Under the direction of this year’s director Drew Langloh, President and CEO of United Way of Central Alabama, the Jefferson County Health Action Partnership hosted their annual Health Action Partnership Summit recently at the McWane Center. Each of the guest speakers Dr. Monica Baskin, a professor at the University of Alabama at Birmingham and Shavon Arline-Bradley, Office of the U.S. Surgeon General, Director of External Engagement, focused on this year’s theme, Health Equity.
Baskin presented facts and figures detailing health disparities and poverty throughout Jefferson County, which included access to food, infant mortality rates and life expectancy. Her message was simple.
“Commit to advancing health equity in Jefferson County,” said Baskin.
Baskin left the summit participants with several key principles in advancing health equity; involve people negatively impacted by health disparities in development, implementation, and evaluation, ensure objectives target people and communities negatively impacted by health disparities, value both community and technical expertise, support and build community capacity to act, leverage opportunities to advance health equity and ensure health equity messages are appropriate and widely disseminated.
Baskin’s final comments weren’t exactly her words as she borrowed them from Dr. James Rimmer, Director of Lakeshore Research Collaborate but found it appropriate for the summit.
“Knowledge is less important than commitment,” she said.
Bradley’s approach to health was quite different. She moved some of the attendees to tears on several occasions as she discussed this year’s focus Health Equity.

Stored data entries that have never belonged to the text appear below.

import Summits.Ventures.PackingBounds.ThreePointCert.K21d14AggG1
import Summits.Ventures.PackingBounds.ThreePointCert.K21d14AggG2
import Summits.Ventures.PackingBounds.ThreePointCert.K21d14AggG3
import Summits.Ventures.PackingBounds.ThreePointCert.K21d14AggP
import Summits.Ventures.PackingBounds.ThreePointCert.CheckKSP

/-!
# κ(21) ≤ 54565: kernel validation (Kronecker substitution) of Gram blocks/parts R4, Q0, Q1 (29559 factor entries; part 9 of 9)

Framing: lottery ticket; floor = certified bounds/negative ranges. Venture `PackingBounds` (cell
`pub-packcert`), three-point SDP family, kissing column. Integer data / kernel checks of a feasible point of the
Bachoc–Vallentin semidefinite program (n = 21, s = 1/2, three-point matrix degree 14, two-point (Gegenbauer) part to
degree L = 28, Bachoc–Vallentin multiplier set = cell mode sym2; exact rational certificate `sdp-n21-d14-s1-2-sym2-a28-hyb8dd-j155363.json`
(sha256 c40a3cacdaec0389e4e1168429c848a3b3e156f0521ec0d41836b5b35ab5d0c3) of the sdp seat's hybrid pipeline, verified by the cell's two exact verifiers), converted by
`cert2lean_g9.py` (lp gen 9; S = 90) into the units of the kernel checker `ThreePointCert.Check` + `CheckSym2` with the
record degree field set to L = 28 (the checker's degree enters only the unit `W = 2^d·d!` and the side conditions, so a
(d, L) certificate is a `Cert3` of degree L); symmetry-adapted PARTS (S₃/S₂ isotypic bases of short polynomials) with coarse factor COLUMNS, validated by
Kronecker substitution `ThreePointCert.CheckKSP` (`sosCheckKSParts`: the claimed expansion and `Σ_parts Σ_k col_k²` compared at `(2^w, 2^{wD}, 2^{wD²})`); three-point part by `CheckFKS`;
split check of (ii') `ThreePointCert.CheckSym2Split`. Emitter `emitlean_ks3.py` (lp gen 10; expansions `4^k • Σ_parts pᵀ(L′L′ᵀ)p` lifted by `SoundNN.boxNonneg_smul`). Generated file: plain lists of integers / monomials.
-/

namespace Summit.Ventures.PackingBounds.ThreePointCert.K21d14

open Literature.Geometry.DiscreteGeometry Literature.Geometry.DiscreteGeometry.PolyCert PolyCert.SPoly

set_option maxRecDepth 100000 in
set_option maxHeartbeats 0 in
/-- Block `R4` (multiplier s₄): the unscaled expansion `eR4s` IS `Σ_parts Σ_k col_k²` — Kronecker-substitution check at `(2^221, 2^(221·25), 2^(221·25²))` over the symmetry-adapted parts (kernel; 29334 factor entries). -/
theorem vR4 : sosCheckKSParts 221 25 1 K21d14.partsR4 K21d14.eR4s = true := by
  decide +kernel

set_option maxRecDepth 100000 in
set_option maxHeartbeats 0 in
/-- Block `Q0` (multiplier 1 of (i')): the unscaled expansion `eQ0s` IS `Σ_parts Σ_k col_k²` — Kronecker-substitution check at `(2^353, 2^(353·29), 2^(353·29²))` over the symmetry-adapted parts (kernel; 120 factor entries). -/
theorem vQ0 : sosCheckKSParts 353 29 1 K21d14.partsQ0 K21d14.eQ0s = true := by
  decide +kernel

set_option maxRecDepth 100000 in
set_option maxHeartbeats 0 in
/-- Block `Q1` (multiplier g_q(u) of (i')): the unscaled expansion `eQ1s` IS `Σ_parts Σ_k col_k²` — Kronecker-substitution check at `(2^352, 2^(352·27), 2^(352·27²))` over the symmetry-adapted parts (kernel; 105 factor entries). -/
theorem vQ1 : sosCheckKSParts 352 27 1 K21d14.partsQ1 K21d14.eQ1s = true := by
  decide +kernel

end Summit.Ventures.PackingBounds.ThreePointCert.K21d14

During Arline-Bradley’s 75-minute presentation, she focused on health equity through the lens of confronting poverty, racism, classism and discrimination as a means of creating a level playing field. “We arrive by looking at power structure, specifically prioritizing what problem areas or issue areas we want to address and bringing people that are marginalized to the table,” said Arline-Bradley.
While the discussion began with race and poverty and dealt with it throughout the presentation, Arline-Bradley left several key points to help move the conversation to a place of normalization.
The strategy included leveraging political pendulum shifts; taking a political assessment of your community; identifying champions that can accomplish things within their term limits; making your work bi-partisan, playing the economy builder card, making the case, communicating with the public, dollars do make sense, building coalitions not dependent on funding, opening dialogue with perceived enemies, gearing up government voice, finding new funding.
The Jefferson County Health Action Partnership is a coalition of nearly 100 organizations, including United Way of Central Alabama, committed to making Jefferson County a healthier place to live, learn, work and play.
As the partnership moves forward the goal of the coalition is broken down into the following priority groups; promoting healthy lifestyles, optimizing healthcare, built environment, transportation and safety and improving mental health.
These efforts are designed to support the work of the Bold Goals Coalition’s collaborative approach to ensuring all Central Alabama counties will be ranked by Robert Wood Johnson Foundation in the top ten for health outcomes in Alabama by 2025.
United Way of Central Alabama Inc. supports health and human service programs and agencies that provide solutions for the most important needs in the community. Its business is to improve lives and community conditions by building and mobilizing resources.